The Big Data components of Azure let you build solutions which can process billions of events, using technologies you already know. In this course, we build a real world Big Data solution in two phases, starting with just .NET technologies and then adding Hadoop tools.
How do you make sense of Big Data? When you’re receiving 100 million events per hour and you need to save them all permanently, but also process key metrics to show real-time dashboards, what technologies and platforms can you use? This course answers those questions using Microsoft Azure, .NET, and Hadoop technologies: Event Hubs, Cloud Services, Web Apps, Blob Storage, SQL Azure, and HDInsight. We build a real solution that can process ten billion events every month, store them for permanent access, and distill key streams of data into powerful real-time visualizations.
Ingesting Data into Event Hubs Hey, how are you doing? I'm Elton, and this is Ingesting Data into Event Hubs, the next module in Real World Big Data in Azure. At the core of a big data solution is a message queue, which can receive huge numbers of events and make them available for processes to read. In Azure, we have event hubs, which can scale up to receive millions of messages per second, store them for up to seven days and make them available for multiple processes to read. We can plug in different components to receive messages, and they all get a copy of every event which means there's really no limit to what we can do with our platform. In this module, we're going to look at how event hubs work and why they're a key part of the solution. We'll create an event hub and see how it can be configured. Some parts of the setup are fixed once it's created, so you need to understand what you can change and when. We'll look at why we're using our own API rather than having the client send to event hubs directly, and then we'll plug in the REST API from module one into the event hub and start capturing our events. We'll keep our focus on running efficiently and reliably, and we'll see some of the practical limits of event hubs which you need to know about to get the best from the platform. Then we'll look at how we can test our solution outside of Azure so we can build up a suite of end to end tests that give us confidence in the whole stack. And lastly, we'll deploy what we have so far to the cloud, push some events through and see how our JSON logging framework gives us good traceability.

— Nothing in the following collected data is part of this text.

import Summits.Ventures.PercRepro.S1FiveCircuitsThroughChoose

/-!
# PercRepro — THE SPREAD `s₅` CHAIN, MODULO ITS PER-POINT TABLE: `s₅ ≤ Σ_{j ≤ d} q j` AND `s₅ ≤ ⌊n·B/(n − 5)⌋` INSIDE THE SPREAD
CLASS (p1, gen 33)

`proofs/P1-S2-CORANK6.md` §4j. The `s₄` machinery of `S1CoreCapSpreadChain` transposed to the five-circuits (p2's split
`ncard_fiveCircuits_le_through_add_delete` and averaging `exists_nonColoop_ncard_fiveCircuitsThrough_le`, S1FiveCircuitChain):
* **`ncard_fiveCircuits_le_sum_of_perPoint_hereditary`** — p3's deletion recursion for `s₅` inside a deletion-closed class `P`:
  if every e-free core of nullity `j` in `P` has at most `q j` five-circuits through each point, an e-free core of nullity `d` in `P`
  has `s₅ ≤ Σ_{j ≤ d} q j`;
* **`ncard_fiveCircuits_le_capSum_spread_of`** — the instance `P = spread` (`¬h4`, deletion-closed by `spread_delete`): the per-point
  SPREAD table `q` (the search's `Q₅*_spread(1 … 5) = 1, 5, 15, q₄, q₅`, §4j — NOT typed here: it is the hypothesis) gives
  `s₅ ≤ capSum q d`;
* **`ncard_fiveCircuits_sub_div_le_of_nonColoops_spread`** — the averaging recursion with an explicit count of non-coloops inside
  the spread class: `s₅ − ⌊5·s₅/m⌋ ≤ B` whenever every spread core of nullity `d` has `s₅ ≤ B`;
* **`ncard_fiveCircuits_le_mul_div_spread_of`** — hence `s₅ ≤ ⌊n·B/(n − 5)⌋` on a coloop-free spread core of nullity `d + 1` on `n`
  points (`le_mul_div_of_sub_div_le_five`), the cell form: at `(13, 6)` with `B = Σ_{j ≤ 5} q j` it reads `⌊19·B/14⌋`;
* **`ncard_fiveCircuits_le_of_perPoint_four_five`** — the table with its first entries filled by the theorem
  `ncard_fiveCircuitsThrough_le_choose` (`1, 5, 15` at nullity `1, 2, 3`, and `C(j + 3, 4)` beyond `5`): on a spread e-free core of nullity `5`,
  `s₅ ≤ 21 + q₄ + q₅` whenever every spread e-free core of nullity `4` (resp. `5`) has at most `q₄` (resp. `q₅`) five-circuits through each
  point — and **`ncard_fiveCircuits_le_thirteen_six_of_perPoint_four_five`**: on the `(13, 6)` coloop-free spread core,
  `s₅ ≤ ⌊19·(21 + q₄ + q₅)/14⌋` (with `q₄ + q₅ ≤ 46` this is `≤ 90`, what the rows `t ≤ 3` of S2 §(ag) need — §4j).
Nothing here is a cap by itself: the two per-point bounds at nullity `4` and `5` are the hypotheses (the kernel work of §4j).
Axioms: standard.
-/

open scoped Matroid

namespace PercRepro

namespace S1

open Set

open FourCap

variable {α : Type}

/-- **The deletion recursion for the five-circuits inside a deletion-closed class** `P` of e-free cores (p3's recursion, p2's split
`ncard_fiveCircuits_le_through_add_delete`): if every e-free core of nullity `j` in the class has at most `q j` five-circuits through
each point, an e-free core of nullity `d` in the class has at most `Σ_{j ≤ d} q j`. -/
theorem ncard_fiveCircuits_le_sum_of_perPoint_hereditary (P : Matroid α → Prop)
    (hP : ∀ (M : Matroid α) (x : α), P M → P (M ＼ {x})) (q : ℕ → ℕ)
    (hq : ∀ (M' : Matroid α) [M'.Finite],
      (∀ e ∈ M'.E, ∃ A ⊆ M'.E \ {e}, e ∉ M'.closure A ∧ e ∉ M'.closure ((M'.E \ {e}) \ A)) → P M' →
      ∀ j : ℕ, M'.E.encard = M'.eRank + j → ∀ e ∈ M'.E,
      {C : Set α | M'.IsCircuit C ∧ C.ncard = 5 ∧ e ∈ C}.ncard ≤ q j)
    (M : Matroid α) [M.Finite]
    (hfree : ∀ e ∈ M.E, ∃ A ⊆ M.E \ {e}, e ∉ M.closure A ∧ e ∉ M.closure ((M.E \ {e}) \ A)) (hPM : P M)
    {d : ℕ} (hd : M.E.encard = M.eRank + d) :
    {C : Set α | M.IsCircuit C ∧ C.ncard = 5}.ncard ≤ (Finset.range (d + 1)).sum q := by
  suffices H : ∀ n : ℕ, ∀ (M : Matroid α) [M.Finite], M.E.ncard = n →
      (∀ e ∈ M.E, ∃ A ⊆ M.E \ {e}, e ∉ M.closure A ∧ e ∉ M.closure ((M.E \ {e}) \ A)) → P M →
      ∀ d : ℕ, M.E.encard = M.eRank + d →
      {C : Set α | M.IsCircuit C ∧ C.ncard = 5}.ncard ≤ (Finset.range (d + 1)).sum q from
    H _ M rfl hfree hPM d hd
  intro n
  induction n using Nat.strong_induction_on with
  | _ n ih =>
  intro M _ hn hfree hPM d hd
  classical
  set S := {C : Set α | M.IsCircuit C ∧ C.ncard = 5} with hS
  by_cases hSe : S = ∅
  · rw [hSe, ncard_empty]; exact Nat.zero_le _
  obtain ⟨C₀, hC₀⟩ := nonempty_iff_ne_empty.2 hSe
  obtain ⟨e, heC₀⟩ := hC₀.1.nonempty
  have heE : e ∈ M.E := hC₀.1.subset_ground heC₀
  have hne : ¬ M.IsColoop e := hC₀.1.not_isColoop_of_mem heC₀
  have hν : M✶.eRank = (d : ℕ∞) := by
    have h := _root_.Matroid.eRank_add_eRank_dual M
    rw [hd] at h
    exact WithTop.add_left_cancel (PercRepro.Matroid.eRank_ne_top_of_finite M) h
  have hdel := PercRepro.Matroid.dual_eRank_delete_singleton_add_one heE hne
  rw [hν] at hdel
  have hfin' : (M ＼ {e})✶.eRank ≠ ⊤ := by
    intro h
    rw [h] at hdel
    exact absurd hdel (by simp)
  obtain ⟨d', hd'⟩ := ENat.ne_top_iff_exists.1 hfin'
  have hdd' : d = d' + 1 := by
    rw [← hd'] at hdel
    exact_mod_cast hdel.symm
  have hd'enc : (M ＼ {e}).E.encard = (M ＼ {e}).eRank + d' := by
    have h := _root_.Matroid.eRank_add_eRank_dual (M ＼ {e})
    rw [← hd'] at h
    exact h.symm
  have hdelE : (M ＼ {e}).E.ncard < n := by
    rw [_root_.Matroid.delete_ground, ← hn, ← ncard_sdiff_singleton_add_one heE M.ground_finite]
    omega
  have hfree' := S1.hfree_delete M hfree e
  have hsplit := S1.ncard_fiveCircuits_le_through_add_delete M e
  rw [← hS] at hsplit
  have h1 := hq M hfree hPM d hd e heE
  have h2 := ih _ hdelE (M ＼ {e}) rfl hfree' (hP M e hPM) d' hd'enc
  subst hdd'
  rw [Finset.sum_range_succ]
  have h2' : {C : Set α | (M ＼ {e}).IsCircuit C ∧ C.ncard = 5}.ncard ≤ ∑ x ∈ Finset.range (d' + 1), q x := h2
  omega

/-- **The spread `s₅` chain modulo its per-point table**: if every SPREAD e-free core of nullity `j` has at most `q j` five-circuits
through each point (the hypothesis `hq`), every spread e-free core of nullity `d` has `s₅ ≤ capSum q d = Σ_{j ≤ d} q j`. -/
theorem ncard_fiveCircuits_le_capSum_spread_of (M : Matroid α) [M.Finite]
    (hfree : ∀ e ∈ M.E, ∃ A ⊆ M.E \ {e}, e ∉ M.closure A ∧ e ∉ M.closure ((M.E \ {e}) \ A))
    (hns : ¬ ∃ W ⊆ M.E, W.ncard ≤ 9 ∧ W.encard = M.eRk W + 4)
    {d : ℕ} (hd : M.E.encard = M.eRank + d) (q : ℕ → ℕ)
    (hq : ∀ (M' : Matroid α) [M'.Finite],
      (∀ e ∈ M'.E, ∃ A ⊆ M'.E \ {e}, e ∉ M'.closure A ∧ e ∉ M'.closure ((M'.E \ {e}) \ A)) →
      (¬ ∃ W ⊆ M'.E, W.ncard ≤ 9 ∧ W.encard = M'.eRk W + 4) →
      ∀ j : ℕ, M'.E.encard = M'.eRank + j → ∀ e ∈ M'.E,
      {C : Set α | M'.IsCircuit C ∧ C.ncard = 5 ∧ e ∈ C}.ncard ≤ q j) :
    {C : Set α | M.IsCircuit C ∧ C.ncard = 5}.ncard ≤ capSum q d :=
  ncard_fiveCircuits_le_sum_of_perPoint_hereditary
    (fun M' => ¬ ∃ W ⊆ M'.E, W.ncard ≤ 9 ∧ W.encard = M'.eRk W + 4)
    (fun M' x h => spread_delete M' h x) q hq M hfree hns hd

open Classical in
/-- **The averaging recursion for `s₅` with an explicit count of non-coloops, inside the spread class**: on a spread core of nullity
`d + 1` with at least `m ≥ 1` non-coloops, if every SPREAD core of nullity `d` has `s₅ ≤ B`, then `s₅ − ⌊5·s₅/m⌋ ≤ B`. -/
theorem ncard_fiveCircuits_sub_div_le_of_nonColoops_spread (M : Matroid α) [M.Finite]
    (hfree : ∀ e ∈ M.E, ∃ A ⊆ M.E \ {e}, e ∉ M.closure A ∧ e ∉ M.closure ((M.E \ {e}) \ A))
    (hns : ¬ ∃ W ⊆ M.E, W.ncard ≤ 9 ∧ W.encard = M.eRk W + 4)
    {d : ℕ} (hd : M.E.encard = M.eRank + (d + 1)) {m : ℕ} (hm0 : 0 < m)
    (hm : m ≤ (M.E \ M.coloops).ncard) {B : ℕ}
    (hB : ∀ (M' : Matroid α) [M'.Finite],
      (∀ e ∈ M'.E, ∃ A ⊆ M'.E \ {e}, e ∉ M'.closure A ∧ e ∉ M'.closure ((M'.E \ {e}) \ A)) →
      (¬ ∃ W ⊆ M'.E, W.ncard ≤ 9 ∧ W.encard = M'.eRk W + 4) →
      M'.E.encard = M'.eRank + d → {C : Set α | M'.IsCircuit C ∧ C.ncard = 5}.ncard ≤ B) :
    {C : Set α | M.IsCircuit C ∧ C.ncard = 5}.ncard -
      5 * {C : Set α | M.IsCircuit C ∧ C.ncard = 5}.ncard / m ≤ B := by
  rcases Nat.eq_zero_or_pos {C : Set α | M.IsCircuit C ∧ C.ncard = 5}.ncard with h0 | hpos
  · rw [h0]; simp
  obtain ⟨x, hxE, hxc, hx⟩ := exists_nonColoop_ncard_fiveCircuitsThrough_le M hpos
  have hm' : m ≤ (M.ground_finite.toFinset.filter (fun x => ¬ M.IsColoop x)).card := by
    have : (M.ground_finite.toFinset.filter (fun x => ¬ M.IsColoop x) : Set α) = M.E \ M.coloops := by
      ext y; simp only [Finset.coe_filter, Set.Finite.mem_toFinset, mem_setOf_eq, mem_sdiff,
        Matroid.isColoop_iff_mem_coloops]
    rw [← ncard_coe_finset, this]
    exact hm
  have hx' : {C : Set α | M.IsCircuit C ∧ C.ncard = 5 ∧ x ∈ C}.ncard ≤
      5 * {C : Set α | M.IsCircuit C ∧ C.ncard = 5}.ncard / m :=
    hx.trans (Nat.div_le_div_left hm' hm0)
  have hν : M✶.eRank = ((d + 1 : ℕ) : ℕ∞) := by
    have h := _root_.Matroid.eRank_add_eRank_dual M
    rw [hd] at h
    exact WithTop.add_left_cancel (PercRepro.Matroid.eRank_ne_top_of_finite M) h
  have hdel := PercRepro.Matroid.dual_eRank_delete_singleton_add_one hxE hxc
  rw [hν] at hdel
  have hfin' : (M ＼ {x})✶.eRank ≠ ⊤ := by
    intro h
    rw [h] at hdel
    have h2 : ((d + 1 : ℕ) : ℕ∞) = ⊤ := by rw [← hdel]; simp
    exact ENat.coe_ne_top _ h2
  obtain ⟨d', hd'⟩ := ENat.ne_top_iff_exists.1 hfin'
  have hdd' : d = d' := by
    rw [← hd'] at hdel
    have : d' + 1 = d + 1 := by exact_mod_cast hdel
    omega
  subst hdd'
  have hd'enc : (M ＼ {x}).E.encard = (M ＼ {x}).eRank + d := by
    have h := _root_.Matroid.eRank_add_eRank_dual (M ＼ {x})
    rw [← hd'] at h
    exact h.symm
  have hB' := hB (M ＼ {x}) (hfree_delete M hfree x) (spread_delete M hns x) hd'enc
  have hsplit := ncard_fiveCircuits_le_through_add_delete M x
  omega

/-- **The spread `s₅` cell cap**: on a coloop-free spread e-free core of nullity `d + 1` on `n > 5` points, if every spread core of
nullity `d` has `s₅ ≤ B`, then `s₅ ≤ ⌊n·B/(n − 5)⌋`. -/
theorem ncard_fiveCircuits_le_mul_div_spread_of (M : Matroid α) [M.Finite]
    (hfree : ∀ e ∈ M.E, ∃ A ⊆ M.E \ {e}, e ∉ M.closure A ∧ e ∉ M.closure ((M.E \ {e}) \ A))
    (hns : ¬ ∃ W ⊆ M.E, W.ncard ≤ 9 ∧ W.encard = M.eRk W + 4)
    {d : ℕ} (hd : M.E.encard = M.eRank + (d + 1)) {n : ℕ} (hn : M.E.ncard = n) (hn5 : 5 < n)
    (hK : ∀ e, ¬ M.IsColoop e) {B : ℕ}
    (hB : ∀ (M' : Matroid α) [M'.Finite],
      (∀ e ∈ M'.E, ∃ A ⊆ M'.E \ {e}, e ∉ M'.closure A ∧ e ∉ M'.closure ((M'.E \ {e}) \ A)) →
      (¬ ∃ W ⊆ M'.E, W.ncard ≤ 9 ∧ W.encard = M'.eRk W + 4) →
      M'.E.encard = M'.eRank + d → {C : Set α | M'.IsCircuit C ∧ C.ncard = 5}.ncard ≤ B) :
    {C : Set α | M.IsCircuit C ∧ C.ncard = 5}.ncard ≤ n * B / (n - 5) := by
  have hcol : M.coloops = ∅ := S2.coloops_eq_empty_of_forall_not M hK
  have hm : n ≤ (M.E \ M.coloops).ncard := by rw [hcol, Set.sdiff_empty, hn]
  have h := ncard_fiveCircuits_sub_div_le_of_nonColoops_spread M hfree hns hd (by omega) hm hB
  exact le_mul_div_of_sub_div_le_five hn5 h

/-- **The per-point table with its first entries filled**: `qFive q₄ q₅ j = C(j + 3, 4)` (`0, 1, 5, 15` at `j ≤ 3`, the theorem
`ncard_fiveCircuitsThrough_le_choose`), `q₄` at `4`, `q₅` at `5`, `C(j + 3, 4)` beyond. -/
def qFive (q₄ q₅ : ℕ) (j : ℕ) : ℕ := if j = 4 then q₄ else if j = 5 then q₅ else (j + 3).choose 4

/-- `Σ_{j ≤ 5} qFive q₄ q₅ j = 21 + q₄ + q₅`. -/
theorem capSum_qFive_five (q₄ q₅ : ℕ) : capSum (qFive q₄ q₅) 5 = 21 + q₄ + q₅ := by
  simp only [capSum, qFive, Finset.sum_range_succ, Finset.sum_range_zero]
  norm_num [Nat.choose]

/-- **`s₅ ≤ 21 + q₄ + q₅` on every spread e-free core of nullity `5`**, whenever every spread e-free core of nullity `4` has at most `q₄`
five-circuits through each point and every one of nullity `5` at most `q₅` (the entries `1, 5, 15` at nullity `≤ 3` are the theorem). -/
theorem ncard_fiveCircuits_le_of_perPoint_four_five (M : Matroid α) [M.Finite]
    (hfree : ∀ e ∈ M.E, ∃ A ⊆ M.E \ {e}, e ∉ M.closure A ∧ e ∉ M.closure ((M.E \ {e}) \ A))
    (hns : ¬ ∃ W ⊆ M.E, W.ncard ≤ 9 ∧ W.encard = M.eRk W + 4) (hd : M.E.encard = M.eRank + 5) (q₄ q₅ : ℕ)
    (h4 : ∀ (M' : Matroid α) [M'.Finite],
      (∀ e ∈ M'.E, ∃ A ⊆ M'.E \ {e}, e ∉ M'.closure A ∧ e ∉ M'.closure ((M'.E \ {e}) \ A)) →
      (¬ ∃ W ⊆ M'.E, W.ncard ≤ 9 ∧ W.encard = M'.eRk W + 4) → M'.E.encard = M'.eRank + 4 → ∀ e ∈ M'.E,
      {C : Set α | M'.IsCircuit C ∧ C.ncard = 5 ∧ e ∈ C}.ncard ≤ q₄)
    (h5 : ∀ (M' : Matroid α) [M'.Finite],
      (∀ e ∈ M'.E, ∃ A ⊆ M'.E \ {e}, e ∉ M'.closure A ∧ e ∉ M'.closure ((M'.E \ {e}) \ A)) →
      (¬ ∃ W ⊆ M'.E, W.ncard ≤ 9 ∧ W.encard = M'.eRk W + 4) → M'.E.encard = M'.eRank + 5 → ∀ e ∈ M'.E,
      {C : Set α | M'.IsCircuit C ∧ C.ncard = 5 ∧ e ∈ C}.ncard ≤ q₅) :
    {C : Set α | M.IsCircuit C ∧ C.ncard = 5}.ncard ≤ 21 + q₄ + q₅ := by
  have h := ncard_fiveCircuits_le_capSum_spread_of M hfree hns (d := 5) (by exact_mod_cast hd) (qFive q₄ q₅) (by
    intro M' _ hfree' hns' j hj e he
    by_cases h4' : j = 4
    · subst h4'
      simp only [qFive, if_true]
      exact h4 M' hfree' hns' hj e he
    by_cases h5' : j = 5
    · subst h5'
      simp only [qFive, h4', if_false, if_true]
      exact h5 M' hfree' hns' hj e he
    simp only [qFive, h4', h5', if_false]
    exact ncard_fiveCircuitsThrough_le_choose M' hj e)
  rwa [capSum_qFive_five] at h

/-- **THE `(13, 6)` SPREAD `s₅` CAP MODULO THE TWO PER-POINT BOUNDS**: on the coloop-free spread e-free core of nullity `6` on `19` points,
`s₅ ≤ ⌊19·(21 + q₄ + q₅)/14⌋` (`≤ 90` once `q₄ + q₅ ≤ 46` — S2 §(ag)'s rows `t ≤ 3`). -/
theorem ncard_fiveCircuits_le_thirteen_six_of_perPoint_four_five (M : Matroid α) [M.Finite]
    (hfree : ∀ e ∈ M.E, ∃ A ⊆ M.E \ {e}, e ∉ M.closure A ∧ e ∉ M.closure ((M.E \ {e}) \ A))
    (hns : ¬ ∃ W ⊆ M.E, W.ncard ≤ 9 ∧ W.encard = M.eRk W + 4) (hd : M.E.encard = M.eRank + 6)
    (hn : M.E.ncard = 19) (hK : ∀ e, ¬ M.IsColoop e) (q₄ q₅ : ℕ)
    (h4 : ∀ (M' : Matroid α) [M'.Finite],
      (∀ e ∈ M'.E, ∃ A ⊆ M'.E \ {e}, e ∉ M'.closure A ∧ e ∉ M'.closure ((M'.E \ {e}) \ A)) →
      (¬ ∃ W ⊆ M'.E, W.ncard ≤ 9 ∧ W.encard = M'.eRk W + 4) → M'.E.encard = M'.eRank + 4 → ∀ e ∈ M'.E,
      {C : Set α | M'.IsCircuit C ∧ C.ncard = 5 ∧ e ∈ C}.ncard ≤ q₄)
    (h5 : ∀ (M' : Matroid α) [M'.Finite],
      (∀ e ∈ M'.E, ∃ A ⊆ M'.E \ {e}, e ∉ M'.closure A ∧ e ∉ M'.closure ((M'.E \ {e}) \ A)) →
      (¬ ∃ W ⊆ M'.E, W.ncard ≤ 9 ∧ W.encard = M'.eRk W + 4) → M'.E.encard = M'.eRank + 5 → ∀ e ∈ M'.E,
      {C : Set α | M'.IsCircuit C ∧ C.ncard = 5 ∧ e ∈ C}.ncard ≤ q₅) :
    {C : Set α | M.IsCircuit C ∧ C.ncard = 5}.ncard ≤ 19 * (21 + q₄ + q₅) / 14 := by
  have h := ncard_fiveCircuits_le_mul_div_spread_of M hfree hns (d := 5) (by rw [hd]; norm_num) hn (by norm_num) hK
    (B := 21 + q₄ + q₅) (fun M' _ hfree' hns' hd' => ncard_fiveCircuits_le_of_perPoint_four_five M' hfree' hns' hd' q₄ q₅ h4 h5)
  simpa using h

end S1

end PercRepro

Storing Event Data for Batch Queries Hey, how you doing? I'm Elton and this is Storing Event Data for Batch Queries. The next module in real world big data in Azure. In big data solutions typically is the real-time output that people want to see. The colorful dashboards and that they're constantly updating. They look great and they distill huge amounts of data into manageable chunks of really useful information. We'll be building that stuff soon but the other output of big data is deep storage. It doesn't look flash but if anything, it's even more important. Deep storage means storing every event permanently in its raw form so that we can query it later. This is a real enabler for the business. When you put your big data solution life often people don't know exactly what output they want to see. But later when someone says, "Can you tell me "how many of these? " Or "When is it people are doing this? " That's when deep storage comes in. As long as you've been storing all those events, you can build a query to answer new questions going back over all the historical data. We're going to use Azure Blob Storage for our deep storage component. Blob storage is Hadoop compatible so it's easy to query our events. It's reliable and highly available and it's cheap. We're just storing events on disks somewhere in a data center, we're not using any compute resource for the actual storage and only minimal resources to pull events from the hub and store them as blobs. So if we're handling billions of messages every week and storing terabytes of data every month our Azure bill is still going to be comparatively small. And we're going to have all the data we need to answer any type of questions from finding one single event to correlating and aggregating across billions of events.
Using HBase for Storage Hey, how are you doing? I'm Elton, and this is using HBase for Storage. The final module in Real World Big Data in Azure. We're going to learn about HBase, which is a NoSQL database specifically designed for storing massive quantities of data in a flexible and highly-performant way. It's a tool which is perfect for real-time analytics of big data, and the Azure implementation in HDInsight is fully-featured, albeit a couple of versions behind the official Apache release. HBase is an open source implementation of Google's Bigtable database, which was designed for indexing web searches, and scales to run reliably across thousands of nodes and store thousands of terabytes of data securely. HBase really deserves a course of its own, but we'll cover enough here to show you where it's a good fit, how to integrate it with other technologies that we've seen in the course, and the key factors to consider when you're designing your tables in HBase, which needs a very different approach from modeling data in SQL, and other NoSQL databases. In this module, we'll use HBase as an alternative data store for real-time analytics. Because we can store much more data than we could in SQL, but still access it very quickly, we can support a much finer level of detail in our analytics, and visualize more meaningful data in our dashboards. We'll populate an HBase table containing device error logs using Storm, and then show the data with a new dashboard in Dashing. net. We'll see how to set up HBase in Azure, how to read and write from it using the. NET SDK, and how to think about structuring your data for fast access. As this is the last module in the course, we'll end with a summary of what we've learned, and the solutions that we've built.